Brimonidine Eye Drops in the Prevention of Myopia Progression

Fundacion para la Investigacion Biomedica del Hospital Universitario Ramon y Cajal

Status and phase

Not yet enrolling

Phase 2

Conditions

Myopia

Treatments

Drug: Treatment with brimonidine eye drops 0.025%

Study type

Interventional

Funder types

Other

Identifiers

NCT06996236

BPM2024

Details and patient eligibility

About

Study to determine the efficacy of alpha-2 adrenergic drugs (brimonidine) in the prevention of myopia progression. Given that the drugs used so far have limited efficacy and side effects (loss of near vision, photophobia), it may be an interesting contribution to such treatment at low cost, and to avoid the expense of managing the complications of myopia that develop throughout life.

Full description

For the prevention of myopia progression it is reasonable to use a local topical route in eye drops, since it avoids the occurrence of systemic side effects and the drug reaches the corresponding receptors at a higher concentration via the topical route. This route of administration has been previously used in animal models and in humans, with atropine, pirenzepine and brimonidine.

The concentration proposed (0.025%) in this study is the one used with relative success without side effects for atropine in humans, and has also been used in animal models for brimonidine itself. As this is a first study, the investigators do not propose the use of higher concentrations at this time. The proposed regimen (once a day) is the one commonly used in the treatment of myopia. Although at the concentration used it is used 3-4 times a day in other indications of brimonidine eye drops, given the longer duration of this treatment and the fact that it is a first study, the investigators opted for the once-daily regimen.

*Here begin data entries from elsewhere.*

import Literature.NumberTheory.Sieve.CircleMethod
import HarnessLib

/-!
# Circle method: the ternary Goldbach integral identity (proof)

Topic `Literature/NumberTheory/Sieve`, companion ("Proofs") file of `CircleMethod.lean`, kept
separate so that the statement file keeps its imports and its review queue. It discharges the named
fact `Literature.NumberTheory.Sieve.weightedTernaryCount_eq_integral` of `CircleMethod.lean`:

  `∑_{n₁ + n₂ + n₃ = N} Λ(n₁) Λ(n₂) Λ(n₃) = ∫₀¹ S(α)³ e(−Nα) dα`,  `S(α) = ∑_{1 ≤ n ≤ N} Λ(n) e(nα)`,

as the case `k = 3` of the `k`-fold identity

  `∫₀¹ S(α)^k e(−Nα) dα = ∑_{n₁ + ⋯ + n_k = N} Λ(n₁) ⋯ Λ(n_k)`   (`integral_primeExpSum_pow_mul_fourierChar`).

## Source

R. C. Vaughan, *The Hardy–Littlewood Method*, 2nd ed., Cambridge Tracts in Mathematics 125,
Cambridge University Press (1997) [VaughanHL1997] (locators read against the held text of the tract):

* §1.2, eq. (1.8): the "trivial orthogonality relation" `∫₀¹ e(αh) dα = 1` when `h = 0`, `0` when
  `h ≠ 0`; eq. (1.9): `∫₀¹ f(α)^s e(−αn) dα = R_s(n)`, where `R_s(n)` counts the representations
  encoded by the coefficients of `f^s` — the general pattern proved here with von Mangoldt weights;
* §3.1, eq. (3.1): `f(α) = ∑_{p ≤ n} (log p) e(αp)`; eq. (3.4):
  `R(n) = ∫_𝔘 f(α)³ e(−nα) dα = ∫_𝔐 … + ∫_𝔪 …` over a unit interval `𝔘`, with, eq. (3.5),
  `R(n) = ∑_{p₁ + p₂ + p₃ = n} (log p₁)(log p₂)(log p₃)` — the ternary instance. (In the source,
  eq. (3.2) is the choice `P = (log n)^B` of the arc parameter; the identity itself is (3.4)–(3.5).)
  Vaughan weights primes by `log p`; the `Λ`-weighted sum `S(α)` of `CircleMethod.lean` is the
  variant of Iwaniec–Kowalski, *Analytic Number Theory*, §19.1, with the identical (finite,
  elementary) proof.

## Proof

Extend `S` to `0 ≤ n ≤ N` (`Λ 0 = 0`), expand `S(α)^k` over `k`-tuples (`Finset.sum_pow'`,
`Fintype.piFinset`), merge the characters `∏ᵢ e(nᵢα) · e(−Nα) = e((∑ᵢ nᵢ − N)α)`, exchange the
finite sum with the interval integral, apply the already discharged orthogonality fact
`Literature.NumberTheory.Sieve.integral_fourierChar_intCast_holds` (eq. (1.8)) to each term, and collapse the Kronecker delta
`[∑ᵢ nᵢ = N]` onto `Finset.Nat.antidiagonalTuple k N`
(`filter_piFinset_range_sum_eq_antidiagonalTuple`). No new definitions; axioms `propext`,
`Classical.choice`, `Quot.sound` only.
-/

noncomputable section

open scoped FourierTransform ArithmeticFunction

open Finset MeasureTheory ArithmeticFunction

namespace Literature.NumberTheory.Sieve

/-- The compositions of `N` into `k` ordered parts (zeros allowed), `Finset.Nat.antidiagonalTuple k N`,
are exactly the `k`-tuples with entries in `{0, …, N}` summing to `N` (each part of a composition is
at most the total). [folklore] -/
theorem filter_piFinset_range_sum_eq_antidiagonalTuple (k N : ℕ) :
    {x ∈ Fintype.piFinset fun _ : Fin k ↦ range (N + 1) | ∑ i, x i = N} =
      Finset.Nat.antidiagonalTuple k N := by
  ext x
  simp only [mem_filter, Fintype.mem_piFinset, mem_range, Finset.Nat.mem_antidiagonalTuple,
    and_iff_right_iff_imp]
  intro hx i
  rw [← hx, Nat.lt_succ_iff]
  exact Finset.single_le_sum (fun j _ ↦ Nat.zero_le _) (mem_univ i)

/-- The `k`-fold integral identity of the circle method for the von Mangoldt-weighted sum
`S(α) = ∑_{1 ≤ n ≤ N} Λ(n) e(nα)`:
`∫₀¹ S(α)^k e(−Nα) dα = ∑_{n₁ + ⋯ + n_k = N} Λ(n₁) ⋯ Λ(n_k)`,
the sum running over `Finset.Nat.antidiagonalTuple k N` (tuples with a zero entry contribute
nothing since `Λ 0 = 0`). This is Vaughan, *The Hardy–Littlewood Method*, 2nd ed., §1.2, eq. (1.9),
`∫₀¹ f(α)^s e(−αn) dα = R_s(n)`, for the weighted sum `S` in place of `f`, deduced exactly as there
from the orthogonality relation (1.8) (`integral_fourierChar_intCast_holds`): extend `S` to
`0 ≤ n ≤ N`, expand `S^k` over `k`-tuples (`Finset.sum_pow'`), merge the characters, exchange the
finite sum with the integral, and collapse the Kronecker delta `[∑ᵢ nᵢ = N]`.
[cite: VaughanHL1997, §1.2 eqs. (1.8)–(1.9)] -/
theorem integral_primeExpSum_pow_mul_fourierChar (k N : ℕ) :
    ∫ α in (0 : ℝ)..1, primeExpSum N α ^ k * (𝐞 (-(N * α)) : ℂ) =
      ∑ x ∈ Finset.Nat.antidiagonalTuple k N, ∏ i, (Λ (x i) : ℂ) := by
  -- extend the range of summation to `0 ≤ n ≤ N` (harmless since `Λ 0 = 0`)
  have hS : ∀ α : ℝ, primeExpSum N α = ∑ n ∈ range (N + 1), (Λ n : ℂ) * (𝐞 (n * α) : ℂ) := by
    intro α
    rw [primeExpSum, Nat.range_succ_eq_Icc_zero, Icc_eq_cons_Ioc (Nat.zero_le N), sum_cons,
      ← Finset.Icc_add_one_left_eq_Ioc, zero_add]
    simp
  -- multiplicativity of the character: `∏ᵢ e(xᵢ α) · e(−N α) = e((∑ᵢ xᵢ − N) α)`
  have hchar : ∀ (x : Fin k → ℕ) (α : ℝ),
      (∏ i, (𝐞 ((x i : ℝ) * α) : ℂ)) * (𝐞 (-(N * α)) : ℂ) =
        (𝐞 ((((∑ i, x i : ℕ) : ℤ) - N : ℤ) * α) : ℂ) := by
    intro x α
    simp only [Real.fourierChar_apply, ← Complex.exp_sum, ← Complex.exp_add]
    congr 1
    push_cast
    simp only [← Finset.sum_mul, ← Finset.mul_sum]
    ring
  -- expand the integrand into a sum of characters over `k`-tuples
  have hI : ∀ α : ℝ, primeExpSum N α ^ k * (𝐞 (-(N * α)) : ℂ) =
      ∑ x ∈ Fintype.piFinset (fun _ : Fin k ↦ range (N + 1)),
        (∏ i, (Λ (x i) : ℂ)) * (𝐞 ((((∑ i, x i : ℕ) : ℤ) - N : ℤ) * α) : ℂ) := by
    intro α
    rw [hS, Finset.sum_pow', Finset.sum_mul]
    refine sum_congr rfl fun x _ ↦ ?_
    rw [prod_mul_distrib, mul_assoc, hchar]
  simp_rw [hI]
  -- exchange sum and integral, then apply orthogonality (1.8) termwise
  rw [intervalIntegral.integral_finsetSum fun x _ ↦ Continuous.intervalIntegrable (by fun_prop) _ _]
  have horth : ∀ m : ℤ, ∫ α in (0 : ℝ)..1, (𝐞 (m * α) : ℂ) = if m = 0 then 1 else 0 :=
    integral_fourierChar_intCast_holds
  simp_rw [intervalIntegral.integral_const_mul, horth]
  -- collapse the Kronecker delta onto the compositions of `N`
  rw [← filter_piFinset_range_sum_eq_antidiagonalTuple, Finset.sum_filter]
  refine sum_congr rfl fun x _ ↦ ?_
  have hiff : ((((∑ i, x i : ℕ) : ℤ) - N : ℤ) = 0) ↔ ∑ i, x i = N := by omega
  simp_rw [mul_ite, mul_one, mul_zero, hiff]

/-- **Discharge** of `weightedTernaryCount_eq_integral`:
`∑_{n₁ + n₂ + n₃ = N} Λ(n₁) Λ(n₂) Λ(n₃) = ∫₀¹ S(α)³ e(−Nα) dα`. This is Vaughan,
*The Hardy–Littlewood Method*, 2nd ed., §3.1, eq. (3.4): `R(n) = ∫_𝔘 f(α)³ e(−nα) dα` (`𝔘` a unit
interval, then split into major and minor arcs), with `R(n) = ∑_{p₁ + p₂ + p₃ = n} (log p₁)(log p₂)(log p₃)`
(eq. (3.5)) and `f(α) = ∑_{p ≤ n} (log p) e(αp)` (eq. (3.1)) — the case `s = 3` of §1.2, eq. (1.9).
Vaughan weights primes by `log p`; the `Λ`-weighted form stated in `CircleMethod.lean` (whose docstring
locator "eq. (3.2)" points at the neighbouring display `P = (log n)^B`; the identity is (3.4)–(3.5)) is
the Iwaniec–Kowalski §19.1 variant and has the identical proof, carried out for every `k` in
`integral_primeExpSum_pow_mul_fourierChar`; here `k = 3`, and the cast `ℝ → ℂ` commutes with the
finite sum and product. [cite: VaughanHL1997, §3.1 eqs. (3.4)–(3.5); §1.2 eq. (1.9)] -/
theorem weightedTernaryCount_eq_integral_holds : weightedTernaryCount_eq_integral := by
  intro N
  rw [weightedTernaryCount]
  exact_mod_cast (integral_primeExpSum_pow_mul_fourierChar 3 N).symm

end Literature.NumberTheory.Sieve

Since eye growth is relatively slow, a treatment duration of 1 to 2 years is necessary to assess the effect of the drug on myopia progression and eye axial length variation. In addition, in case of therapeutic use of brimonidine eye drops, it would be necessary to use it for long periods of time, not less than 2 years, so it is convenient to evaluate its behavior when used in long term regimens.

Enrollment

40 estimated patients

Sex

All

Ages

6 to 14 years old

Volunteers

No Healthy Volunteers

Inclusion criteria

Age ≥ 6 to ≤ 14 years
Patients who, after having received information about the design, the purposes of the study, the possible risks that may arise from it and that at any time they may refuse to cooperate, give written consent to participate in the study (the patient older than 12 years and the legal representative)
Myopia ≥ -1. 50 Diopters of spherical equivalent, ranging from -1.50 to -5.50 D
Astigmatism with a cylinder power ≤ -1.50 Diopters
Anisometropia (refractive difference between both eyes) in spherical equivalent ≤ 1.25 Diopters
Visual acuity (CVA) > 0.3 logMAR (0.5 on Snellen scale).
Intraocular pressure < 20 mm Hg
In women of childbearing age negative urine pregnancy test performed within 7 days prior to the start of treatment
Women and men with partners of childbearing age must agree to use a highly effective method of contraception (such as surgical sterilization, double barrier method, oral contraceptives or hormonal contraceptive implants) and to continue using them until 6 months after the last dose of treatment.

Exclusion criteria

Presence of any other ocular pathology (other than myopia)
History of allergy to the medications and excipients used in the study
History of previous therapy for myopia using eye drops, contact lenses or multifocal or bifocal glasses
Amblyopia (2 or more lines of difference in visual acuity between both eyes, on logMAR scale, with optical correction)
Any of the following situations present at the time: prolonged ocular hyperemia, prolonged ocular irritation, ocular infections - mucopurulent discharge in ocular tissues, ocular pain, vision changes/alterations other than myopia
Any clinical situation that at the investigator's discretion advises against participation.